Novas fábricas ergueram-se aos montões, principalmente fábricas de componentes eletrônicos para a indústria pesada, que produziam para o Departamento de Defesa. Entretanto, para Ellery, Wrightsville ainda era Wrightsville. As ruas, calçadas com pedras; o rio Willow, com sua lama amarela, vermelha e azulada; a sorveteria, que sobrevivera, apesar de a vizinhança ter mudado. Assim, aos olhos de Ellery, Wrightsville era uma espécie de paraíso. Alugou um carro na agência do aeroporto e, junto com o pai, partiu para o sítio de Benedict. Pelo que Johnny tinha dito, o lugar era pequeno, apenas uns vinte ou trinta acres. A verdade era outra: duzentos acres de bosques, água, pastagens naturais, entre Wrightsville e Shinn Corners, numa parte do vale que ainda possuía fazendas subindo pelas montanhas. — Isto aqui era cheio de fazendas de gado leiteiro — Ellery reclamou, enquanto descia para abrir a porteira. — O gado mais dócil que já se viu. — Bem, não reclame de Benedict. O gado já não devia estar mais aqui, antes de ele comprar o lugar. As fazendas pequenas estão falindo em toda a Nova Inglaterra. — Em toda parte — Ellery comentou, e bateu a porta do carro com força. Logo estavam passando pela casa principal, um pouco distante da entrada. Quase um quilômetro depois, surgiu o bangalô, em estilo mais moderno, construído numa clareira do bosque. Desceram do carro e ouviram ruído de água correndo ali perto. — Parece que posso atirar a linha da janela mesmo — o inspetor disse. — Homem, isso é que é um bom jeito de viver! — Claro, se alguém ganhar o pão — Ellery falou, sombrio. — Ellery, qual é o problema com você?
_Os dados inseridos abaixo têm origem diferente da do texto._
/-- P. **Proposition 2.5, uniqueness**: «there is a UNIQUE homomorphism `θ_{f,D} : A^∨ → A` … satisfying the [pointwise] property»
— any homomorphism with the property is `θ_{f,D}`. [cite: Liu2021, Prop. 2.5 (p. 24); FJcycle.tex l. 1246–1253] -/
def Prop25_unique : Prop :=
  1 ≤ d → ∀ (A : AbelianVariety k) (f : S.alb.nabla.N ⟶ A.X) (hf : S.alb.nabla.diag ≫ f = 1) (D : S.Div)
    (θ' : 𝔇.dual A ⟶ A),
    (∀ (k' : Type u) [Field k'] [Algebra k k'], S.Splits k' → ∀ (x : CompPoint X k') (a : (𝔇.dual A).Points k'),
        AlgPoints.map θ'.hom.hom.hom a = S.thetaValue A f hf D k' x a) →
      θ' = S.theta A f hf D

/-- P. **Proposition 2.5, «Moreover, `θ_{f,D}` is symmetric»**. [cite: Liu2021, Prop. 2.5 (p. 24); FJcycle.tex l. 1254] -/
def Prop25_symm : Prop :=
  ∀ (A : AbelianVariety k) (f : S.alb.nabla.N ⟶ A.X) (hf : S.alb.nabla.diag ≫ f = 1) (D : S.Div), 𝔇.IsSymm (S.theta A f hf D)

/-- P. **Proposition 2.5, «depends only on the rational equivalence class of `D`»**. [cite: Liu2021, Prop. 2.5 (p. 24); FJcycle.tex l. 1254] -/
def Prop25_ratEquiv : Prop :=
  ∀ (A : AbelianVariety k) (f : S.alb.nabla.N ⟶ A.X) (hf : S.alb.nabla.diag ≫ f = 1) (D D' : S.Div),
    S.RatEquiv D D' → S.theta A f hf D = S.theta A f hf D'

/-- P. **Proposition 2.5, «and satisfies `θ_{f,nD} = [n^{dim X−1}]_A ∘ θ_{f,D}` for `n ∈ ℤ`»** (`[m]_A = m • 𝟙 A` in the additive group
of endomorphisms of the ★ abelian variety `A`; `∘` = apply `θ_{f,D}` first). [cite: Liu2021, Prop. 2.5 (p. 24); FJcycle.tex l. 1254] -/
def Prop25_smul : Prop :=
  1 ≤ d → ∀ (A : AbelianVariety k) (f : S.alb.nabla.N ⟶ A.X) (hf : S.alb.nabla.diag ≫ f = 1) (D : S.Div) (n : ℤ),
    S.theta A f hf (S.zsmulDiv n D) = S.theta A f hf D ≫ ((n ^ (d - 1) : ℤ) • 𝟙 A)

/-- P. **Remark 2.6**, AS PRINTED: «If `dim X = 1`, then `θ_{X,D}` is the canonical polarization of `Alb_X` (which is simply the Jacobian
of `X`), hence is an isomorphism and is independent of `D`.»  Typed as: `θ_{X,D}` is a polarization, an isomorphism, and independent of
`D` («canonical polarization of the Jacobian» itself is not typed). [cite: Liu2021, Rem. 2.6 (p. 26); FJcycle.tex l. 1331–1333] -/
def Rem26 : Prop :=
  d = 1 → ∀ D D' : S.Div, 𝔇.IsPolarization (S.thetaX D) ∧ IsIso (S.thetaX D) ∧ S.thetaX D = S.thetaX D'

/-- P. **Proposition 2.9**, AS PRINTED: «Suppose that `k` has characteristic zero. Let `X` be a proper smooth scheme in `Sch_{/k}` and `D` a
divisor on `X` such that `D` is almost ample. Then the symmetric homomorphism `θ_{X,D} : Alb_X^∨ → Alb_X` is a polarization.»  Printed
proof: Lefschetz principle, `k = ℂ`, positivity of `∫ ω ∧ ω̄ ∧ f_* c₁(D)^{d−1}` via a semi-positive metric on `𝒪_X(D)`.  Nothing asserted.
[cite: Liu2021, Prop. 2.9 (p. 28); FJcycle.tex l. 1382–1413] -/
def Prop29 : Prop :=
  CharZero k → ∀ D : S.Div, S.IsAlmostAmple D → 𝔇.IsPolarization (S.thetaX D)

/-- P. **Remark 2.10**, AS PRINTED: «There is a byproduct in proof of Proposition 2.9: For an almost ample divisor `D` on a proper smooth
scheme `X` over a field `k` of characteristic zero, the degree of the top intersection `deg D^{dim X}` is strictly positive on every
irreducible component of `X`.» [cite: Liu2021, Rem. 2.10 (p. 29); FJcycle.tex l. 1415–1417] -/
def Rem210 : Prop :=
  CharZero k → ∀ D : S.Div, S.IsAlmostAmple D → ∀ c : S.Comp, 0 < S.degTop D c

/-- P. **Proposition 2.12 (1)**, AS PRINTED (§2.2: `k` of characteristic zero, `X` of pure dimension `d ≥ 1`, `D` almost ample): «The map
`cl*_dR(e_{X,D})` coincides with the projection to `H¹_dR(X/k)`» — on `⊕_{i=0}^{2d} H^i_dR(X/k)` (l. 1429): identity on `H¹_dR`, zero on
`H^i_dR` for `i ≠ 1`. [cite: Liu2021, Prop. 2.12 (1) (p. 30) with §2.2 l. 1427–1431; FJcycle.tex l. 1448–1451] -/
def Prop212_1 : Prop :=
  CharZero k → 1 ≤ d → ∀ D : S.Div, S.IsAlmostAmple D →
    S.clStar (S.picardCorrespondence D) 1 = 𝟙 (S.HdR 1) ∧ ∀ i : ℕ, i ≠ 1 → S.clStar (S.picardCorrespondence D) i = 0

end Sec2Data

/-! ## §2. Two schemes: Prop. 2.7 and Prop. 2.12 (2) (functoriality along `u : Y → X`) -/

/-- **Hypothesis structure for the functoriality statements** Prop. 2.7 and Prop. 2.12 (2): §2 data for `X` AND for `Y` (both proper
smooth of pure dimension `d`, the same duality carriers `𝔇`), and ⟨CARRIER⟩ fields for the printed operations along a morphism
`u : Y → X`: the relation «`u` is a generically finite dominant morphism» (Prop. 2.7, l. 1338), the pull-back of divisors `u*D`
(l. 1340), the endomorphism «`[deg u]_{Alb_X}` … `deg u` is regarded as a function on `π₀(X)` whose value on a connected component of
`X` is the total degree of `u` over it; and if we write `X = ∐ X_i`, then `[deg u]_{Alb_X}` is the endomorphism `∏_i [(deg u)(X_i)]_{Alb_{X_i}}`
on `Alb_X ≃ ∏_i Alb_{X_i}`» (l. 1342), and the maps `(id_Y × u)_* : CH^d(Y × Y)_ℚ → CH^d(Y × X)_ℚ`, `(u × id_X)^* : CH^d(X × X)_ℚ →
CH^d(Y × X)_ℚ` of Prop. 2.12 (2) (REAL targets ★ `Corr`).  `Alb_u` itself is REAL: ★ `Albanese.map`.  Nothing asserted.
[cite: Liu2021, Prop. 2.7 (p. 27), Prop. 2.12 (2) (p. 30); FJcycle.tex l. 1337–1343, 1453–1457] -/
structure Sec2PairData (X Y : SchemeOver k) (d : ℕ) (𝔇 : DualityCarriers k) where
  /-- §2 data for `X`. -/
  SX : Sec2Data X d 𝔇
  /-- §2 data for `Y`. -/
  SY : Sec2Data Y d 𝔇
  /-- ⟨CARRIER⟩ «`u : Y → X` is a generically finite dominant morphism» (l. 1338). -/
  GenFiniteDominant : (Y ⟶ X) → Prop
  /-- ⟨CARRIER⟩ the pull-back divisor `u*D` on `Y` (l. 1340). -/
  pullDiv : (Y ⟶ X) → SX.Div → SY.Div
  /-- ⟨CARRIER⟩ the endomorphism `[deg u]_{Alb_X}` of `Alb_X` (l. 1340–1342). -/
  degEndo : (Y ⟶ X) → (SX.alb.Alb ⟶ SX.alb.Alb)
  /-- ⟨CARRIER⟩ `(id_Y × u)_* : CH^d(Y × Y)_ℚ → CH^d(Y × X)_ℚ` (l. 1455). -/
  pushIdProd : (Y ⟶ X) → Corr Y Y d → Corr Y X d
  /-- ⟨CARRIER⟩ `(u × id_X)^* : CH^d(X × X)_ℚ → CH^d(Y × X)_ℚ` (l. 1455). -/
  pullProdId : (Y ⟶ X) → Corr X X d → Corr Y X d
Se pensa que vou aguentar os seus estrelismos durante duas semanas… Prefiro resolver isso agora. Achei muito gentil e agradável da parte do seu amigo nos oferecer este lugar. Se tiver reclamações, guarde-as para você. Senão, tomo o próximo avião para Nova York. Há muito tempo que o inspetor Queen não falava assim com o filho. Ellery calou a boca. O bangalô era tão rústico como Benedict tinha dito.

Toda a mobília fora comprada na cidade próxima; entretanto, não faltava nenhum conforto. O sofá era macio e fofo; os tapetes, bem grossos. Havia livros nas prateleiras, um aparelho de som, uma coleção de tapes e uma televisão em cores portátil. O inspetor começou a desarrumar as malas e Ellery resolveu ir até a cidade comprar mantimentos. O congelador estava cheio de carnes, presuntos e latarias. Mas precisavam de leite, pão, manteiga, ovos, trutas e verduras frescas. — Traga alguma coisa, filho, para eu esquentar esses velhos ossos. — Não é preciso. Há um bar embutido na sala, do lado oposto à lareira. Tem tudo, de absinto a vodca. Ellery passou pelo mercado do Logan e do Slocum. Preferiu um grande e moderno supermercado, onde ninguém o reconheceria. Mesmo assim, teve que virar o rosto, para não ser visto por duas mulheres que reconhecera. A viagem até a cidade deixou-o mais deprimido. As mudanças foram profundas e, de seu ponto de vista, para pior. Ficou contente de voltar ao bangalô. Encontrou o pai de calça esporte e camisa aberta no colarinho, segurando um copo de uísque. — Sim, senhor — o inspetor disse, feliz. — Isso é que é vida! O velho comportou-se magnificamente. Na quarta-feira, passou a maior parte do dia pescando (apesar de ter dito a Benedict algo sobre cortar sua própria vara, encontrou um armário cheio de equipamentos e estupendos molinetes). Depois de uma enorme confusão, conseguiu preparar uma truta para o jantar. Ellery passou o dia deitado, ouvindo Mozart, Bach e Tijuana Brass. De vez em quando, cochilava. À noite, dormiu de um sono só, sem tomar nenhum comprimido. Há muito tempo isso não acontecia.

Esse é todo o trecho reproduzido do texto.